Collect the lines of the entries where "hint" shows up.

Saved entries
********

/-- **The witness is a Gaussian scale mixture in the sense of the crux**: `ν` lives on the closed
octant and `K x = ∫ exp(-Σ sᵢ xᵢ²) dν(s)` with an integrable integrand at every `x ≠ 0`. [folklore] -/
theorem threeAtomKernel_isGSM :
    ∃ ν : MeasureTheory.Measure (Fin 3 → ℝ), ν {s | ∃ i, s i < 0} = 0 ∧
      ∀ x : E3, x ≠ 0 → MeasureTheory.Integrable (fun s => Real.exp (-∑ i, s i * (x i) ^ 2)) ν ∧
        threeAtomKernel x = ∫ s, Real.exp (-∑ i, s i * (x i) ^ 2) ∂ν := by
  refine ⟨gsmMeasure, gsmMeasure_negSet, fun x hx => ?_⟩
  set g : (Fin 3 → ℝ) → ℝ := fun s => Real.exp (-∑ i, s i * (x i) ^ 2) with hg
  have hgc : Continuous g := continuous_gaussIntegrand x
  have hcomp : ∀ i, g ∘ rayVec i = fun r => Real.exp (-((∑ j, x j ^ 2) + x i ^ 2) * r) := by
    intro i; funext r
    simp only [Function.comp_apply, hg, sum_rayVec_mul_sq, neg_mul]
  have hint : ∀ i, Integrable g (Measure.map (rayVec i) (volume.restrict (Ioi (0:ℝ)))) := by
    intro i
    rw [integrable_map_measure hgc.aestronglyMeasurable (measurable_rayVec i).aemeasurable, hcomp i]
    exact exp_neg_integrableOn_Ioi 0 (denom_pos hx i)
  refine ⟨integrable_finsetSum_measure.2 fun i _ => hint i, ?_⟩
  rw [gsmMeasure, integral_finsetSum_measure fun i _ => hint i]
  unfold threeAtomKernel
  refine Finset.sum_congr rfl fun i _ => ?_
  rw [integral_map (measurable_rayVec i).aemeasurable hgc.aestronglyMeasurable]
  have := integral_exp_neg_mul_Ioi (denom_pos hx i)
  rw [← this]
  refine integral_congr_ae (Filter.Eventually.of_forall fun r => ?_)
  have h := congrFun (hcomp i) r
  simp only [Function.comp_apply] at h
  simp only [h, neg_mul]

/-! ## Reflection positivity is load-bearing -/

/-- The crux with its RP conjunct deleted implies the crux (it has fewer hypotheses). [folklore] -/
theorem gsmRigidity_of_withoutRP
    (h : ∀ (Δ : ℝ) (K : E3 → ℝ), 1/2 ≤ Δ → Δ ≤ 1 → ContinuousOn K {0}ᶜ → (∀ x, x ≠ 0 → 0 < K x) →
      (∀ c : ℝ, 0 < c → ∀ x, K (c • x) = c ^ (-(2 * Δ)) * K x) →
      (∀ n : E3, (∃ i j : Fin 3, i ≠ j ∧ (n = EuclideanSpace.single i 1 ∨
        n = EuclideanSpace.single i 1 + EuclideanSpace.single j 1 ∨
        n = EuclideanSpace.single i 1 - EuclideanSpace.single j 1)) →
        ∀ x, K (((ℝ ∙ n)ᗮ).reflection x) = K x) →
      (∃ ν : MeasureTheory.Measure (Fin 3 → ℝ), ν {s | ∃ i, s i < 0} = 0 ∧
        ∀ x, x ≠ 0 → MeasureTheory.Integrable (fun s => Real.exp (-∑ i, s i * (x i) ^ 2)) ν ∧
          K x = ∫ s, Real.exp (-∑ i, s i * (x i) ^ 2) ∂ν) →
      ∀ (R : E3 ≃ₗᵢ[ℝ] E3) (x : E3), K (R x) = K x) :
    Summit.CriticalPhenomena.Ising3DConformalLimit.Theses.GaussianScaleMixture.GSMRigidity := by
  intro Δ K h1 h2 hc hpos hhom hnine hgsm R x
  exact h Δ K h1 h2 hc hpos hhom (fun n hn => (hnine n hn).1) hgsm R x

********

Output of the exercise:
  have hint : ∀ i, Integrable g (Measure.map (rayVec i) (volume.restrict (Ioi (0:ℝ)))) := by
  refine ⟨integrable_finsetSum_measure.2 fun i _ => hint i, ?_⟩
  rw [gsmMeasure, integral_finsetSum_measure fun i _ => hint i]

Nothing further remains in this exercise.